Writing Chef Target Mode Resources
This content is more than 4 years old and the cloud moves fast so some information may be slightly out of date.
Writing Chef Target Mode Resources
After my previous blog posts, you might be tempted to write your own Chef custom resources which are compatible with Target Mode.
Luckily, this is very easy - so this will be a short one.
When writing resources, you can use a lightweight DSL which looks like this:
resource_name :esx_config
description "This resource configures vSphere ESX hosts"
... and so on ...
The trick to have this work with target mode lies in adding provides
lines which specify target mode as well as the supported platforms. This is easily done by adding a Boolean flag as well as the relevant platforms or platform_families
resource_name :esx_config
description "This resource configures vSphere ESX hosts"

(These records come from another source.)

/-- **`P_N(f^*β_S) = ⟨e_S[β_S], f_*[N]_μ ⊗ 1⟩`** for any `C^∞` map `f : N → S⁴` (naturality of de
Rham's isomorphism, Lee Thm. 18.14, and the Kronecker adjunction `⟨f^*a, z⟩ = ⟨a, f_*z⟩`).
[cite: LeeSmoothManifolds2013, Thm. 18.14] -/
theorem periodFunctional_pullback_eq {f : N → sphere (0 : EuclideanSpace ℝ (Fin 5)) 1} (hf : ContMDiff (𝓡 4) (𝓡 4) ∞ f)
    (hβ : IsSmoothForm (sphereBumpForm.pullback (𝓡 4) f)) (hβc : IsClosedForm (sphereBumpForm.pullback (𝓡 4) f))
    (z : singularHomology ℤ ℤ N 4) :
    periodFunctional (sphereBumpForm.pullback (𝓡 4) f) hβ hβc z =
      kroneckerPairing ℝ ℝ (sphere (0 : EuclideanSpace ℝ (Fin 5)) 1) 4
        (realClassOfClosedForm sphereBumpForm isSmoothForm_sphereBumpForm isClosedForm_sphereBumpForm)
        (singularHomology.coeffChange (sphere (0 : EuclideanSpace ℝ (Fin 5)) 1) (Int.castAddHom ℝ) 4
          (singularHomology.map ℤ ℤ ⟨f, hf.continuous⟩ 4 z)) := by
  haveI : SecondCountableTopology N := ChartedSpace.secondCountable_of_sigmaCompact (EuclideanSpace ℝ (Fin 4)) N
  haveI : LocallyCompactSpace N := ChartedSpace.locallyCompactSpace (EuclideanSpace ℝ (Fin 4)) N
  haveI : LocallyCompactSpace (sphere (0 : EuclideanSpace ℝ (Fin 5)) 1) :=
    ChartedSpace.locallyCompactSpace (EuclideanSpace ℝ (Fin 4)) _
  rw [periodFunctional_apply, realClassOfClosedForm_eq, realClassOfClosedForm_eq]
  have h1 : (⟨sphereBumpForm.pullback (𝓡 4) f, hβ, hβc⟩ : closedSmoothForms (𝓡 4) N ℝ 4) =
      ⟨sphereBumpForm.pullback (𝓡 4) f, pullback_mem_closedSmoothForms hf ⟨isSmoothForm_sphereBumpForm, isClosedForm_sphereBumpForm⟩⟩ :=
    rfl
  rw [h1, ← deRhamCohomology.map_mk hf ⟨sphereBumpForm, isSmoothForm_sphereBumpForm, isClosedForm_sphereBumpForm⟩,
    integrationDeRhamIsoFamily_map_of_contMDiff hf 4, kroneckerPairing_map, singularHomology.coeffChange_map]

end Naturality

/-! ### Assembly: the sign is universal -/

section Main

/-- **The sign of the de Rham/fundamental-class pairing is universal.**  For closed connected `C^∞`
`4`-manifolds `N, N'` and nowhere-vanishing smooth `4`-forms `v, v'`, the periods
`P_N(v) = ⟨e_N[v], [N]_{μ_v} ⊗ 1⟩` and `P_{N'}(v')` on the `ℤ`-orientations attached to the ray
orientations have the same sign: `0 < P_N(v) · P_{N'}(v')`.  Proof: `P_N(v)` has the sign of
`P_N(f^*β_S)` (both forms have positive `o_v`-integral; class argument), and
`P_N(f^*β_S) = ⟨e_S[β_S], f_*[N]_{μ_v} ⊗ 1⟩` where `f_*[N]_{μ_v} ∈ H₄(S⁴; ℤ)` is the same class for
all `(N, v)` (`map_orientedPinch_fundamentalClass_eq`: the oriented pinch map has degree one).
[cite: Bredon1993, VI.7 Thm. 7.15, V.6 and Thm. V.9.5] [cite: MilnorTDV1965, §5] [cite: LeeSmoothManifolds2013, Thm. 17.31] -/
theorem rayPeriod_mul_rayPeriod_pos (N : Type) [TopologicalSpace N] [T2Space N] [CompactSpace N] [ConnectedSpace N]
    [ChartedSpace (EuclideanSpace ℝ (Fin 4)) N] [IsManifold (𝓡 4) ∞ N] (v : MForm (𝓡 4) N ℝ 4) (hv : IsSmoothForm v)
    (hne : ∀ x, v x ≠ 0) (N' : Type) [TopologicalSpace N'] [T2Space N'] [CompactSpace N'] [ConnectedSpace N']
    [ChartedSpace (EuclideanSpace ℝ (Fin 4)) N'] [IsManifold (𝓡 4) ∞ N'] (v' : MForm (𝓡 4) N' ℝ 4) (hv' : IsSmoothForm v')
    (hne' : ∀ x, v' x ≠ 0) :
    0 < rayPeriod v hv hne * rayPeriod v' hv' hne' := by
  obtain ⟨p⟩ := (inferInstance : Nonempty N)
  obtain ⟨p'⟩ := (inferInstance : Nonempty N')
  have hβ : IsSmoothForm (sphereBumpForm.pullback (𝓡 4) (orientedPinch (rayOrientation v hv hne) p)) :=
    isSmoothForm_pullback_sphereBumpForm _ p
  have hβ' : IsSmoothForm (sphereBumpForm.pullback (𝓡 4) (orientedPinch (rayOrientation v' hv' hne') p')) :=
    isSmoothForm_pullback_sphereBumpForm _ p'
  -- (1) `P(v)` and `P(β)` have the same sign; likewise on `N'`
  have h1 : 0 < rayPeriod v hv hne *
      periodFunctional (sphereBumpForm.pullback (𝓡 4) (orientedPinch (rayOrientation v hv hne) p)) hβ (isClosedForm_four _)
        (rayHomologicalOrientation v hv hne).fundamentalClass :=
    periodFunctional_mul_pos_of_integral_pos (isContinuousOrientation_rayFamily hv hne) _ hv (isClosedForm_four v) hβ
      (isClosedForm_four _) (rayPeriod_ne_zero v hv hne) (integral_self_pos hv hne) (integral_pullback_sphereBumpForm_pos hv hne p)
  have h1' : 0 < rayPeriod v' hv' hne' *
      periodFunctional (sphereBumpForm.pullback (𝓡 4) (orientedPinch (rayOrientation v' hv' hne') p')) hβ' (isClosedForm_four _)
        (rayHomologicalOrientation v' hv' hne').fundamentalClass :=
    periodFunctional_mul_pos_of_integral_pos (isContinuousOrientation_rayFamily hv' hne') _ hv' (isClosedForm_four v') hβ'
      (isClosedForm_four _) (rayPeriod_ne_zero v' hv' hne') (integral_self_pos hv' hne')
      (integral_pullback_sphereBumpForm_pos hv' hne' p')
  -- (2) `P(β) = P(β')`: both are `⟨e_S[β_S], z ⊗ 1⟩` for the universal class `z`
  have hz : singularHomology.map ℤ ℤ ⟨orientedPinch (rayOrientation v hv hne) p, (contMDiff_orientedPinch (rayOrientation v hv hne) p).continuous⟩ 4
        (rayHomologicalOrientation v hv hne).fundamentalClass =
      singularHomology.map ℤ ℤ ⟨orientedPinch (rayOrientation v' hv' hne') p', (contMDiff_orientedPinch (rayOrientation v' hv' hne') p').continuous⟩ 4
        (rayHomologicalOrientation v' hv' hne').fundamentalClass :=
    map_orientedPinch_fundamentalClass_eq (rayOrientation v hv hne) p four_pos (rayOrientation v' hv' hne') p'
  have h2 : periodFunctional (sphereBumpForm.pullback (𝓡 4) (orientedPinch (rayOrientation v hv hne) p)) hβ (isClosedForm_four _)
        (rayHomologicalOrientation v hv hne).fundamentalClass =
      periodFunctional (sphereBumpForm.pullback (𝓡 4) (orientedPinch (rayOrientation v' hv' hne') p')) hβ' (isClosedForm_four _)
        (rayHomologicalOrientation v' hv' hne').fundamentalClass := by
    rw [periodFunctional_pullback_eq (contMDiff_orientedPinch _ p), periodFunctional_pullback_eq (contMDiff_orientedPinch _ p'), hz]
  -- (3) conclude
  rw [h2] at h1
  set b := periodFunctional (sphereBumpForm.pullback (𝓡 4) (orientedPinch (rayOrientation v' hv' hne') p')) hβ' (isClosedForm_four _)
    (rayHomologicalOrientation v' hv' hne').fundamentalClass with hb
  have hb0 : b ≠ 0 := by
    rintro hb0
    rw [hb0, mul_zero] at h1
    exact lt_irrefl 0 h1
  have hbb : 0 < b * b := mul_self_pos.2 hb0
  have h3 : 0 < (rayPeriod v hv hne * rayPeriod v' hv' hne') * (b * b) := by nlinarith
  exact (pos_iff_pos_of_mul_pos h3).2 hbb

open Classical in
/-- **The universal de Rham sign `ε_dR ∈ {±1}`**: `+1` if every period `P_N(v)` is positive, `-1`
otherwise (then every period is negative, `deRhamSignFour_mul_rayPeriod_pos`). It compensates the
`Classical.choice` of the reference generator `μE 4` of `H₄(ℝ⁴ | 0; ℤ)`. [folklore] -/
def deRhamSignFour : ℤ :=
  if ∀ (N : Type) [TopologicalSpace N] [T2Space N] [CompactSpace N] [ConnectedSpace N]
      [ChartedSpace (EuclideanSpace ℝ (Fin 4)) N] [IsManifold (𝓡 4) ∞ N] (v : MForm (𝓡 4) N ℝ 4) (hv : IsSmoothForm v)
      (hne : ∀ x, v x ≠ 0), 0 < rayPeriod v hv hne
    then 1 else -1

/-- `ε_dR = ±1`. [folklore] -/
theorem deRhamSignFour_eq_one_or_eq_neg_one : deRhamSignFour = 1 ∨ deRhamSignFour = -1 := by
  unfold deRhamSignFour
  split_ifs
  · exact Or.inl rfl
  · exact Or.inr rfl

/-- `ε_dR² = 1`. [folklore] -/
theorem deRhamSignFour_mul_self : deRhamSignFour * deRhamSignFour = 1 := by
  rcases deRhamSignFour_eq_one_or_eq_neg_one with h | h <;> rw [h] <;> norm_num

/-- **`0 < ε_dR · P_N(v)` for every closed connected `4`-manifold and nowhere-vanishing smooth
`4`-form**: the sign of the de Rham/fundamental-class pairing on the orientation of the form is the
universal `ε_dR`. [cite: Bredon1993, VI.7 Thm. 7.15 and Thm. V.9.5] [cite: MilnorTDV1965, §5] -/
theorem deRhamSignFour_mul_rayPeriod_pos (N : Type) [TopologicalSpace N] [T2Space N] [CompactSpace N] [ConnectedSpace N]
    [ChartedSpace (EuclideanSpace ℝ (Fin 4)) N] [IsManifold (𝓡 4) ∞ N] (v : MForm (𝓡 4) N ℝ 4) (hv : IsSmoothForm v)
    (hne : ∀ x, v x ≠ 0) : 0 < (deRhamSignFour : ℝ) * rayPeriod v hv hne := by
  unfold deRhamSignFour
  split_ifs with h
  · rw [Int.cast_one, one_mul]
    exact h N v hv hne
  · push Not at h
    obtain ⟨N₀, _, _, _, _, _, _, v₀, hv₀, hne₀, hle⟩ := h
    have hlt : rayPeriod v₀ hv₀ hne₀ < 0 := lt_of_le_of_ne hle (rayPeriod_ne_zero v₀ hv₀ hne₀)
    have hcmp := rayPeriod_mul_rayPeriod_pos N₀ v₀ hv₀ hne₀ N v hv hne
    have hneg : rayPeriod v hv hne < 0 := by
      by_contra hge
      push Not at hge
      have := mul_nonpos_of_nonpos_of_nonneg hlt.le hge
      linarith
    rw [Int.cast_neg, Int.cast_one]
    linarith

end Main

end DeRhamSignFour

end Literature.Geometry.Manifold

provides :esx_config, target_mode: true, platform: 'vmkernel'
provides :esx_config, target_mode: true, platform_family: 'esx'
... and so on ...
Within your custom resource, you have access to all the methods and properties that chef provides, as even remote node_attributes are transparently managed with connected Chef servers. If you just wrap Chef-native resources to have more convenience over repeated tasks (sometimes also called Composite Custom Resources), please check my last blog post for escaping Target Mode for local preprocessing. If you work with a plain Ruby Custom Resource, this is not neccessary though.